The scale of the problem (See the “Data Store” website from The Guardian) might lead us to be rather pessimistic about the potential positive impact an individual can have.
Such pessimism is not just a morale problem; it might also serve as the root of a philosophical argument against the duty of the individual to the environment. According to the principle that “ought implies can” (subscription may be required to access link), often cited by moral philosophers, if a person lacks the ability to do something, she cannot be obliged to act. If it is the case that individuals cannot make a difference with respect to the environment, then the ‘ought implies can’ principle suggests that individuals have no obligation to act in environmentally responsible ways.
However, philosophers also cite a principle called “Pascal’s Wager.” Pascal’s Wager suggests that, when we can make a choice that ‘costs’ us little or nothing, but which has a likelihood of contributing to a greater good, we ought to make that choice.
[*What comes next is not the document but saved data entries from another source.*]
import Summits.QuantumFields.YangMills.Theorems.UnitScaleTiltHalvingHSiteRowsOfSocketsTGammaR
import Summits.QuantumFields.YangMills.Theorems.UnitScaleTiltHalvingTopCrossingQkOfDefect
import Summits.QuantumFields.YangMills.Theorems.UnitScaleTiltHalvingTreeAxialStokes
import Summits.QuantumFields.YangMills.Theorems.UnitScaleTiltHalvingP1FlatCoreFrameLinTower
import Summits.QuantumFields.YangMills.Theorems.UnitScaleTiltHalvingHSiteTorusBlocks
import Summits.QuantumFields.YangMills.Theorems.UnitScaleTiltHalvingEffGaugeTowerRatioLocal
import Summits.QuantumFields.YangMills.Theorems.UnitScaleTiltHalvingEffGaugeRowGLabels
import Summits.QuantumFields.YangMills.Theorems.UnitScaleTiltHalvingEffGaugeRowGUnitary
import HarnessLib

/-!
# Line H (`BirthV10.stub_halvingStep`, stmt-QuantumFields-19200) — (M2′) (b)-row: ★★★ (B-al-4)₃ — ROW `hG` OF THE B-al-3 DOOR (✓p696030) FROM THE TWO FIELD-SIDE ROWS
# (stair sizes of the torus double bar, their unitarity) AND THE ω-ROW (in-block oscillation of the averaged datum gauge `R̄ʲu₁`)

Cell `ym3-torus` (HUMAN RULING D-0037: YM₃ on T³ is ladder rung R3 — NOT d = 4, NOT infinite volume, NOT a mass gap, NOT the Clay problem).  STATEMENT (skeleton
5eaab209f758160e, minus the idle binder `hM′`) by width seat `ym-ust-20520-w3` gen 9 (LEAD-H ★w5-19200 g7 WORD 21 «B-al-3 door + (B-al-4) = w3-20520 g9»); PROOF by width seat
`ym-ust-20520-w4` gen 11 (fallback pen after ★w3-20520 g9's ■ FINAL, his plan (P1)–(P10)) over the two letter files ✓`…HalvingEffGaugeRowGLabels` (label boxes, pyramid, no-wrap left
inverse of the level cover) and ✓`…HalvingEffGaugeRowGUnitary` ((78)∕(80) in the `exp[mean log]` letter, unitarity of `R̄ʲu₁`, the (P5)∕(P6)∕(P8) rows).
`--supports stmt-QuantumFields-19200 --as helper`; THEOREMS ONLY (0 `def`, 0 `sorry`); count-neutral; nothing here claims B-al-2, (F-h), (F-ω), (M2′), the stub, the crux or
the gap — the three rows are HYPOTHESES.

WHAT.  ★★★`hG_of_rows` — conclusion = ✓p696030 `hStokes_of_rows`'s row `hG` VERBATIM.  Proof: the effective gauge `κ_j` of `û = (u₁ ∘ (lift x₀ + rel x₀ ·))⁻¹` down `X̂`'s
double-bar tower is compared on the PYRAMID `S_j := {π_j w | w ∈ Q_j}` (`Q_j` = the `L^{k−j}`-blow-up of the top label box `□_k^{(k)}` = the rows' `InBox … w` boxes) with the
reference family `A_0 := κ_0`, `A_{j+1} := (uavg L 1 u₁ (j+1) ∘ lab_{j+1})⁻¹` for ANY left inverse `lab_j` of `π_j` on `Q_j` (✓`exists_leftInverse_coverAt`, no wrap by `hroomW`;
`lab_0 = lift x₀ + rel x₀ ·` on `Q_0` by ✓`lift_add_rel_cover_eq_of_inBox_zero`, so `A_j (π_j w) = R̄ʲu₁(w)⁻¹` for `w ∈ Q_j` at every `j`); the rows `hH`∕`hHU` of
✓`norm_effGauge_ratio_le_of_pyramid_local` are (F-h)∕(F-hU); `hosc` is the ω-row through ✓`norm_ratio_conj_sub_one_le` (`e_j := 3·ω_j`); `href` is the CORNER↔CENTRE base change of the
`exp[mean log]` block average ✓`norm_href_sub_one_le` (`τ_j := 1200·ω_j²`); unitarity of `κ_j` on the pyramid is CARRIED (`G :=` the unitary units, ✓`effGaugeStep_mem_unitaryUnits`),
of `A_j` proved from the ω-row (✓`uavg_one_mem_unitaryUnits`); at the top (1.29) reads `uavg L 1 u₁ k = 1` on `Q_k = □_k^{(k)}` (lit ✓`restr129_iff_uavg`), so `‖κ_k − 1‖ ≤ E_k ≤ θG`
at `Bᵏx₀` (its label lies in `Q_k` by `ha`) and on the top cube.
HONEST SCOPE.  Bookkeeping + the base-change estimate; the level recursion `hE` is displayed (its closed form is px10 g4's ✓`HalvingBalLevelRecursion.tower_of_step_top`, the
consumer's call); the three rows are supplied elsewhere (px3 g5's tower for (F-h)(F-hU), px9 g6's `HalvingOmegaRow` for (F-ω)).

References: T. Bałaban, CMP **98** (1985) 17–51 [Balaban1985Averaging] ((78)–(80) p.30, (84) p.30, (97)–(100) p.32, (110) p.34); CMP **99** (1985) 75–102 [Balaban1985RegularSpaces]
((1.29) p.81, (1.131) p.99); CMP **109** (1987) 249–301 [Balaban1987RG1] ((0.1) p.251, (0.4)–(0.8) p.253).
-/

set_option autoImplicit false

noncomputable section

namespace Summit.QuantumFields.YangMills.Theorems.HalvingEffGaugeRowG

open scoped BigOperators Matrix.Norms.L2Operator
open NormedSpace  open Complex (I)


open Literature.MathematicalPhysics.QuantumFieldTheory.Balaban1983to89  open Literature.MathematicalPhysics.QuantumFieldTheory.Balaban1983to89.T3ContinuumYM3Torus
open Literature.MathematicalPhysics.QuantumFieldTheory.Balaban1983to89.T3PrintedRegularMinimiser (RegPr regFibrePr)  open MatrixLog (mlog)  open B5Eq118OneStroke (iterBlockOf)  open B7Prop1Explicit (e expUnit)  open B7Prop1Explicit renaming Site → LSite
open B7Prop2Explicit (unitaryUnits C0 c2' avgIter)  open B7Prop2SpecialUnitary (specialUnitaryUnits mem_specialUnitaryUnits specialUnitaryUnits_le_unitaryUnits)  open B7Prop3Flat (c3)  open B7Prop10General (C6 C4G)  open B7Prop9Flat (C5')  open B7Prop1Local (InBox loK bondHiK)
open B7Eq78Linearization (conjR zdBlocking QprimeIter)  open B7Eq92Concrete (mgauge)  open B8Ineq130 (tlo thi)  open B8Ineq132 (covDerivFwd InAk)
open B8Eq119TwistedAxial (Restr129 InAx bgT)  open B8Eq131Cubes (cube gs tLo tHi)  open B8Eq131CubesAdmissible (cubeFam)  open B8CubeMemberZd (cubeLamS cubeLamB)  open B8Eq184Proof (gaugeExp cfgExp)  open B8Eq182Proof (gAd)  open B8Eq188Proof (frakF3)  open B8Eq140Level (SideTouches)
open B8Eq146AExpansion (iEta)  open B8Eq138LandauZd (IsLandau138W covDivB covLap QT logCfg)  open B7Prop4GeneralLevels (logCovIter linCovIter)  open B8Eq155JBound (Jcur wsup)  open B8ScaledSupNorm (bondNorm msup)  open B8Ineq125Concrete (C2p)
open B8Eq1117Concrete (XSpace)  open B9SupplySockB9P3ZdBeta (CrossB)  open B9SupplySockB9P3ZdGamma (cubeLamBP')  open B8Ineq132 (BondTouches)
open HalvingHSiteDatumRowsGamma (datumRowsγ h66_of_towerRow betaScalarRows)  open B8Prop5ContractionKLevel (Bd2 Mc Kc)  open B8LambdaSpaceKLevel (wt)  open B8Eq178Averages (Qnl)  open B8SpecialUnitaryTrace (trCLM trCLM_apply)
open B10Eq27TorusAxialLog (transl rel pull pull_apply unitsField toUField suIncl gaugeActT axialT unitsField_mem_unitaryUnits)  open B15Eq112TorusCover (lift cover)  open Node00 (coverAt)
open LatticeFieldCalculus (siteAvgIter)  open Summit.QuantumFields.YangMills.Theorems.Prop8ChartDoubleBar (dbarIterU vframeU)  open P1FlatCoreCubeInclusion (corner_of_offset)  open HalvingP1FlatCoreSupplierAssembly (hchartTop_of_hdat hc₁_of_small)
open HalvingHSiteSizeRowsOfTopRowsGamma (siteSizeRows_of_topRows_γ)  open HalvingHSiteTopKnit (hknit_of_descent)  open HalvingHSiteDatumOfSocketsTGammaTree (siteDatum_of_T4Tγ_tree)  open B8Lemma1NonAbelian (lowPart)  open HalvingHSiteTopH42OfRowsGammaD (H42_of_rows_γD)
open HalvingHSiteTopKnitBP (hknit_of_descent_BP')  open B8CubeMemberZd (hΩ_cubeFam)  open B8SockHFPCubeMember (htw_cubeLamS h8lt_cubeLamS h8top_cubeLamS)  open B8Prop6OfThm4 (one_inAk)
open HalvingP1FlatCoreSupplierRestr129 (restr129_product_of_topRows)  open HalvingP1FlatCoreSupplierInduction (h34_of_inAk_univ hAx_of_inAx_one)  open B8Prop5SocketDatum (restr129_succ_of_truncation)  open P1FlatCoreTopH42Gamma (cubeLamB_top_subset_cubeLamBP')  open B7Prop4Flat (C2 c4)  open HalvingHSiteTopOfDatumGamma (siteTop_of_datum_γ)

open B7Prop5Flat (BondIn)  open B7Prop1Local (AgreeOn)  open B7Eq92Concrete (tildIter tildIter_apply tHol)  open B7Eq84Concrete (uavg)
open B7Prop1Explicit (treeWord boxVec)  open B8Ineq132 (Under avgIter_one)  open B8Eq131Derivation (ax119_iff_ax67)  open B8Ineq172Concrete (tHol_block_congr)
open B8Eq142KLevelLocal (inBox_box_of_tower_fst inBox_box_of_tower_snd)  open B8CubeMemberLamBPrimeLaws (cubeLamBP'_hbox_pred cubeLamBP'_hclass)
open B8Eq131CubesAdmissible (cubeFam_false_of_le)  open B8CubeMemberZd (cubeLamS_self)  open B8Eq131Cubes (mem_cube_iff cube_anti)  open B8Eq140Level (sideTouches_of_bondTouches)
open B7Prop1Local (avgIter_congr)  open B7Prop3Flat (expCfg)
open HalvingTopCrossingQkOfDefect (norm_logCovIter_succ_lt_crossing_of_defect_loc uavg_succ_eq_one_of_restr129_box agreeOn_of_subbox)
open HalvingHSiteTopRowsOfSocketsGamma (h135_cubeMember_γ)  open P1FlatCoreTopTargetRep (rep_cover_eq_of_mem_cube)  open HalvingP1FlatCoreSupplierGaugeDescent (gaugeActT_mul_left)
open HalvingCompetitorMapFibre (unitsField_toUField_gaugeAct)  open P1FlatCoreCubeInclusion (transl_zero_eq_cover)  open B10Eq27TorusAxialLog (transl_add_e)
open B7Eq92Concrete (mgauge_apply Rc_one_apply)  open Summit.QuantumFields.YangMills.Theorems (FlatMinimizerH.le_T3)

open HalvingTreeAxialStokes (norm_axialFn_sub_one_le_of_treeAxial)
open B7Prop1Explicit (U1 mem_U1 hol hol_cons hol_nil stepHol stepHol_true stepHol_false Letter hol_mem norm_inv_sub_one_le axialFn l1)
open P1FlatCoreFrameLinTower (dbarIterU_gaugeActT_eq_effGauge)  open B10Eq27TorusAxialLog (gaugeActT_apply holT)  open Prop7AxialGauge (axialT_gaugeActT holT_gaugeActT)
open B7Prop7LinearBound (norm_units_inv_sub_one_le_two_mul)  open B10Eq27TorusAxialLog (axialFn_pull_rel transl_apply)  open B7Prop1Explicit (length_treeWord)
open B8Eq131Cubes (sqLo sqHi bLo bHi)  open B8CubeMemberZd (inBox_sq_of_mem_cubeLamS)
open HalvingHSiteTorusBlocks (rel_coverAt_eq l1_rel_coverAt_le walk_treeWord_subset_territory coverAt_mem_territory two_mul_le_sitesPerDir_of_room)


open HalvingEffGaugeTowerRatioLocal (norm_effGauge_ratio_le_of_pyramid_local)  open T4Continuum (stairWord walkEnd)  open BlockAveraging (Idx off)  open ExpMeanLog (eml eml_eq_exp_sum eml_conj eml_inv_mul)
open B8Ineq130 (tlo_apply thi_apply)

open B7Eq84Concrete (bzero boxVec_bzero uavg_zero)  open B8Eq178Averages (restr129_iff_uavg)  open Node00 (coverAt_valLift)

variable (F : T3Family) {n K : ℕ}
Though originally developed as an argument in favor of belief in God (contending that belief costs almost nothing in comparison to eternal salvation), we can transpose Pascal’s Wager to inform our environmental decisions: if we can make small lifestyle changes at little or no cost (e.g. switching off lights), even if we cannot be assured of their impact, we may still have reason to make these changes.
Furthermore, recent research on the effects of social networks suggests that our individual actions may have greater impact than we realize. In their recent book Connected: The Suprising Power of Social Networks and How They Shape Our Lives, (New York Times Sunday Book Review, 2009) authors Nicholas A. Christakis and James H. Fowler show that our actions can impact not only our friends, but even the friends of friends – people whom we will never meet.
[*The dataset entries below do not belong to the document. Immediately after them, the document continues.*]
/-- **Every product probability measure on the unit square, printed (decreasing) form**: nonnegative monotone
decreasing measurable `f_i` have `E_n ≥ 0` under `μ_1 ⊗ μ_2`. [this work] -/
theorem msahiE_prod_nonneg_of_antitone (μ₁ μ₂ : Measure I) [IsProbabilityMeasure μ₁] [IsProbabilityMeasure μ₂]
    (n : ℕ) (f : Fin n → I × I → ℝ) (hfm : ∀ i, Measurable (f i)) (hf0 : ∀ i p, 0 ≤ f i p)
    (hanti : ∀ i, Antitone (f i)) : 0 ≤ msahiE (μ₁.prod μ₂) n f := by
  haveI : ∀ j, IsProbabilityMeasure (![μ₁, μ₂] j) := Fin.forall_fin_two.2 ⟨‹_›, ‹_›⟩
  have he := measurePreserving_finTwoArrow_vec μ₁ μ₂
  rw [← msahiE_comp_measurePreserving he MeasurableEquiv.finTwoArrow.measurableEmbedding n f]
  refine msahiE_pi_nonneg_of_liebSahiContinuum_antitone (liebSahiContinuum_two n) ![μ₁, μ₂] _
    (fun i => (hfm i).comp MeasurableEquiv.finTwoArrow.measurable) (fun i x => hf0 i _) fun i x y hxy => ?_
  exact hanti i ⟨hxy 0, hxy 1⟩

/-- **Every probability measure on `[0,1]` which is a monotone measurable image of Lebesgue measure on the unit
square** (e.g. every product measure, every pushforward of one along a monotone map) is Sahi-positive of every
order for measurable families. [this work] -/
theorem msahiE_map_unitSquare_nonneg {Ω : Type*} [MeasurableSpace Ω] [Preorder Ω] {G : (Fin 2 → I) → Ω}
    (hGm : Measurable G) (hG : Monotone G) (n : ℕ) (f : Fin n → Ω → ℝ) (hfm : ∀ i, Measurable (f i))
    (hf0 : ∀ i x, 0 ≤ f i x) (hmono : ∀ i, Monotone (f i)) :
    0 ≤ msahiE ((volume : Measure (Fin 2 → I)).map G) n f :=
  msahiE_map_nonneg_of_liebSahiContinuum (liebSahiContinuum_two n) hGm hG f hfm hf0 hmono

/-! ### Consistency with the unit square `I × I` of `LebesgueSquare.lean` -/

/-- **Layer `d = 2` is literally Lieb–Sahi's unit square**: `LiebSahiContinuum 2 n` is equivalent to `E_n ≥ 0`
for all nonnegative monotone decreasing families on `I × I` with Lebesgue measure (the form of `liebSahi_thm37`),
along the measurable order isomorphism `(Fin 2 → I) ≃ I × I` (so `liebSahi_thm37` re-proves `liebSahiContinuum_two`,
see the `example` below). [cite: LiebSahi2021, Thm. 3.7] -/
theorem liebSahiContinuum_two_iff_unitSquare (n : ℕ) :
    LiebSahiContinuum 2 n ↔
      ∀ f : Fin n → I × I → ℝ, (∀ i p, 0 ≤ f i p) → (∀ i, Antitone (f i)) →
        0 ≤ msahiE (volume : Measure (I × I)) n f := by
  have he : MeasurePreserving (MeasurableEquiv.finTwoArrow : (Fin 2 → I) ≃ᵐ I × I) volume volume :=
    volume_preserving_finTwoArrow I
  have hmono : ∀ x y : Fin 2 → I, x ≤ y →
      (MeasurableEquiv.finTwoArrow : (Fin 2 → I) ≃ᵐ I × I) x ≤ MeasurableEquiv.finTwoArrow y :=
    fun x y hxy => ⟨hxy 0, hxy 1⟩
  have hmono' : ∀ p q : I × I, p ≤ q →
      (MeasurableEquiv.finTwoArrow : (Fin 2 → I) ≃ᵐ I × I).symm p ≤ MeasurableEquiv.finTwoArrow.symm q := by
    intro p q hpq j
    fin_cases j
    · exact hpq.1
    · exact hpq.2
  constructor
  · intro h f hf0 hanti
    rw [← msahiE_comp_measurePreserving he MeasurableEquiv.finTwoArrow.measurableEmbedding n f]
    exact h _ (fun i x => hf0 i _) fun i x y hxy => hanti i (hmono x y hxy)
  · intro h f hf0 hanti
    rw [← msahiE_comp_measurePreserving he.symm MeasurableEquiv.finTwoArrow.symm.measurableEmbedding n f]
    exact h _ (fun i p => hf0 i _) fun i p q hpq => hanti i (hmono' p q hpq)

-- Consistency: `(liebSahiContinuum_two_iff_unitSquare n).2 fun f hf0 hanti => liebSahi_thm37 n f hf0 hanti`
-- re-proves `liebSahiContinuum_two n` from Theorem 3.7 as printed on `I × I` (not restated: `dedup.landed`).
example (n : ℕ) : LiebSahiContinuum 2 n :=
  (liebSahiContinuum_two_iff_unitSquare n).2 fun f hf0 hanti => liebSahi_thm37 n f hf0 hanti

end Summit.CriticalPhenomena.PercolationContinuityZ3.Theorems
Christakis and Fowler explore the ‘contagious’ nature of various phenomena, including weight gain, back pain, and political views, and argue that one individual’s experiences and actions can have a large and unexpected effect on other members of our extended networks.
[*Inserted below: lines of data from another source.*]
import Mathlib
import HarnessLib

/-!
# Allocating forward and reverse evolutions: the Cauchy–Schwarz floor of Bennett's two-sample variance

HONEST FRAMING: exact (Metropolis-corrected) sampling algorithms for lattice gauge theory;
figures of merit are autocorrelation/cost numbers at stated couplings and volumes; no
continuum-physics claim.

Venture `LatticeQCDFlow` (cell pub-lqcd), topic `Exactness`; FANOUT row 13 (`eng-snf`, GEN-14).
NEW WORK of the cell (elementary: one Cauchy–Schwarz step), not a published result; nothing is
cited as a fact (C. H. Bennett 1976 named only).  Companion of `NCMCGeneralSpaceTwoSampleBlocksCLT.lean`
(GEN-14): there the asymptotic variance of the two-sample estimate from `a·n` forward and `b·n` reverse
independent evolutions is Bennett's functional `V_{a,b}(α) = v_F/a + v_R/b` per block, with
`v_F = E_F[(αe^{−W})²]/E_F[αe^{−W}]² − 1` and `v_R = E_R[α²]/E_R[α]² − 1` the squared coefficients of
variation of the two legs' weights.  THIS file answers the design question the engine's two-sided
mode faces: how to split a budget between the legs.

## Content (pure real analysis; `v_F, v_R ≥ 0` variances, `c_F, c_R > 0` costs per evolution, `a, b > 0` leg sizes)

* **`div_add_div_mul_cost_ge`** — THE FLOOR: `(v_F/a + v_R/b) · (c_F a + c_R b) ≥ (√(v_F c_F) + √(v_R c_R))²`
  (Cauchy–Schwarz: the defect is `(√(v_F c_R b/a) − √(v_R c_F a/b))²`-shaped); hence for a budget
  `c_F a + c_R b ≤ C`: **`div_add_div_ge_of_cost_le`** — `v_F/a + v_R/b ≥ (√(v_F c_F) + √(v_R c_R))²/C`.
* **`div_add_div_eq_of_alloc`** — THE FLOOR IS ATTAINED by the allocation
  `a = t √(v_F/c_F)`, `b = t √(v_R/c_R)` (`t > 0`, `v_F, v_R > 0`): then
  `(v_F/a + v_R/b) · (c_F a + c_R b) = (√(v_F c_F) + √(v_R c_R))²`.
* Equal costs (`c_F = c_R = 1`, a budget of `a + b` evolutions per block):
  **`div_add_div_mul_add_ge`** — `(v_F/a + v_R/b)(a + b) ≥ (√v_F + √v_R)²`.
  Reading for the engine (`estimators.bar` / `twosided`, choosing `n_forward : n_reverse`): with
  per-evolution costs `c_F, c_R` and leg variances `v_F = 1/ESS_F − 1`, `v_R = 1/ESS_R − 1` (squared
  coefficients of variation of the forward weights `αe^{−W}` and of `α` on the reverse leg), the
  variance-times-cost product of ANY split is at least `(√(v_F c_F) + √(v_R c_R))²`, attained at
  `n_F : n_R = √(v_F/c_F) : √(v_R/c_R)` — sample each leg in proportion to its weight CV over the root
  of its cost; an equal split can cost up to a factor `2` when one leg dominates.

Scope / NOT CLAIMED: population variances and costs are INPUTS (no plug-in); integrality of leg
sizes ignored (real relaxation); the statistic `α` is fixed (the joint optimisation over `α` and the
split — Bennett's full problem — is not treated); no value for any concrete protocol.
-/

namespace Summit.Ventures.LatticeQCDFlow.Exactness.GeneralNCMC

open Real

/-- **Cauchy–Schwarz floor for the two-leg variance-cost product**: for `v_F, v_R ≥ 0`,
`c_F, c_R > 0` and leg sizes `a, b > 0`,
`(√(v_F c_F) + √(v_R c_R))² ≤ (v_F/a + v_R/b) · (c_F a + c_R b)`. -/
theorem div_add_div_mul_cost_ge {vF vR cF cR a b : ℝ} (hvF : 0 ≤ vF) (hvR : 0 ≤ vR)
    (hcF : 0 < cF) (hcR : 0 < cR) (ha : 0 < a) (hb : 0 < b) :
    (√(vF * cF) + √(vR * cR)) ^ 2 ≤ (vF / a + vR / b) * (cF * a + cR * b) := by
  -- `x = √(v_F/a)`, `p = √(c_F a)`, `y = √(v_R/b)`, `q = √(c_R b)`; `xp = √(v_F c_F)`, `yq = √(v_R c_R)`
  set x := √(vF / a) with hx
  set y := √(vR / b) with hy
  set p := √(cF * a) with hp
  set q := √(cR * b) with hq
  have hx2 : x ^ 2 = vF / a := Real.sq_sqrt (div_nonneg hvF ha.le)
  have hy2 : y ^ 2 = vR / b := Real.sq_sqrt (div_nonneg hvR hb.le)
  have hp2 : p ^ 2 = cF * a := Real.sq_sqrt (by positivity)
  have hq2 : q ^ 2 = cR * b := Real.sq_sqrt (by positivity)
  have hxp : x * p = √(vF * cF) := by
    rw [hx, hp, ← Real.sqrt_mul (div_nonneg hvF ha.le)]
    congr 1
    field_simp
  have hyq : y * q = √(vR * cR) := by
    rw [hy, hq, ← Real.sqrt_mul (div_nonneg hvR hb.le)]
    congr 1
    field_simp
  rw [← hxp, ← hyq, ← hx2, ← hy2, ← hp2, ← hq2]
  nlinarith [sq_nonneg (x * q - y * p)]

/-- **Budgeted form**: if the two legs cost at most `C` (`c_F a + c_R b ≤ C`), then
`(√(v_F c_F) + √(v_R c_R))²/C ≤ v_F/a + v_R/b`. -/
theorem div_add_div_ge_of_cost_le {vF vR cF cR a b C : ℝ} (hvF : 0 ≤ vF) (hvR : 0 ≤ vR)
    (hcF : 0 < cF) (hcR : 0 < cR) (ha : 0 < a) (hb : 0 < b) (hC : cF * a + cR * b ≤ C) :
    (√(vF * cF) + √(vR * cR)) ^ 2 / C ≤ vF / a + vR / b := by
  have hcost : 0 < cF * a + cR * b := by positivity
  have hCpos : 0 < C := lt_of_lt_of_le hcost hC
  have key := div_add_div_mul_cost_ge hvF hvR hcF hcR ha hb
  have hV : 0 ≤ vF / a + vR / b := by positivity
  rw [div_le_iff₀ hCpos]
  calc (√(vF * cF) + √(vR * cR)) ^ 2 ≤ (vF / a + vR / b) * (cF * a + cR * b) := key
    _ ≤ (vF / a + vR / b) * C := mul_le_mul_of_nonneg_left hC hV

/-- **The floor is attained** by sampling each leg in proportion to `√(v/c)`: with
`a = t √(v_F/c_F)`, `b = t √(v_R/c_R)` (`t > 0`, `v_F, v_R > 0`),
`(v_F/a + v_R/b) · (c_F a + c_R b) = (√(v_F c_F) + √(v_R c_R))²`. -/
theorem div_add_div_eq_of_alloc {vF vR cF cR t : ℝ} (hvF : 0 < vF) (hvR : 0 < vR) (hcF : 0 < cF)
    (hcR : 0 < cR) (ht : 0 < t) :
    (vF / (t * √(vF / cF)) + vR / (t * √(vR / cR))) * (cF * (t * √(vF / cF)) + cR * (t * √(vR / cR))) =
      (√(vF * cF) + √(vR * cR)) ^ 2 := by
  -- write everything through `sF = √v_F`, `sR = √v_R`, `kF = √c_F`, `kR = √c_R`
  have hsF : √vF ^ 2 = vF := Real.sq_sqrt hvF.le
  have hsR : √vR ^ 2 = vR := Real.sq_sqrt hvR.le
  have hkF : √cF ^ 2 = cF := Real.sq_sqrt hcF.le
  have hkR : √cR ^ 2 = cR := Real.sq_sqrt hcR.le
  have hsF0 : 0 < √vF := Real.sqrt_pos.2 hvF
  have hsR0 : 0 < √vR := Real.sqrt_pos.2 hvR
  have hkF0 : 0 < √cF := Real.sqrt_pos.2 hcF
  have hkR0 : 0 < √cR := Real.sqrt_pos.2 hcR
  have h1 : √(vF / cF) = √vF / √cF := by rw [Real.sqrt_div' vF hcF.le]
  have h2 : √(vR / cR) = √vR / √cR := by rw [Real.sqrt_div' vR hcR.le]
  have h3 : √(vF * cF) = √vF * √cF := Real.sqrt_mul hvF.le cF
  have h4 : √(vR * cR) = √vR * √cR := Real.sqrt_mul hvR.le cR
  rw [h1, h2, h3, h4, ← hsF, ← hsR, ← hkF, ← hkR]
  rw [Real.sqrt_sq hsF0.le, Real.sqrt_sq hsR0.le, Real.sqrt_sq hkF0.le, Real.sqrt_sq hkR0.le]
  field_simp

/-- **Equal costs**: for a budget of `a + b` evolutions per block,
`(√v_F + √v_R)² ≤ (v_F/a + v_R/b)(a + b)` — an equal split `a = b` can lose up to a factor `2`
against the optimal `a : b = √v_F : √v_R`. -/
theorem div_add_div_mul_add_ge {vF vR a b : ℝ} (hvF : 0 ≤ vF) (hvR : 0 ≤ vR) (ha : 0 < a)
    (hb : 0 < b) : (√vF + √vR) ^ 2 ≤ (vF / a + vR / b) * (a + b) := by
  have key := div_add_div_mul_cost_ge hvF hvR one_pos one_pos ha hb
  simpa only [mul_one, one_mul] using key

end Summit.Ventures.LatticeQCDFlow.Exactness.GeneralNCMC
Since one person’s decision to carpools to work or to buy organic food might have an effect on an extended social network, is the individual’s obligation to take even seemingly small actions greater?
Who is Responsible: Individuals or Institutions?Even if an individual can make a positive impact on the environment, do individuals or institutions bear primary responsibility when it comes to sustainability efforts?
While many argue that individuals are, to some extent, responsible for remedying the environmental issues that face us today, it is not so clear that they are primarily responsible for doing so. Additionally, it is not so clear whether, in all cases, individuals ought to be regarded as being at fault for their contribution to general environmental decline.
In her article, “Moral Responsibility for Environmental Problems – Individual or Institutional?” (Journal of Agricultural and Environmental Ethics, 2008) Jessica Nihlén Fahlquist discusses to what degree individuals, versus institutions, are morally responsible for environmental problems. She concludes that institutions, rather than individuals, are primarily responsible for the task of remedying contemporary environmental problems. But why?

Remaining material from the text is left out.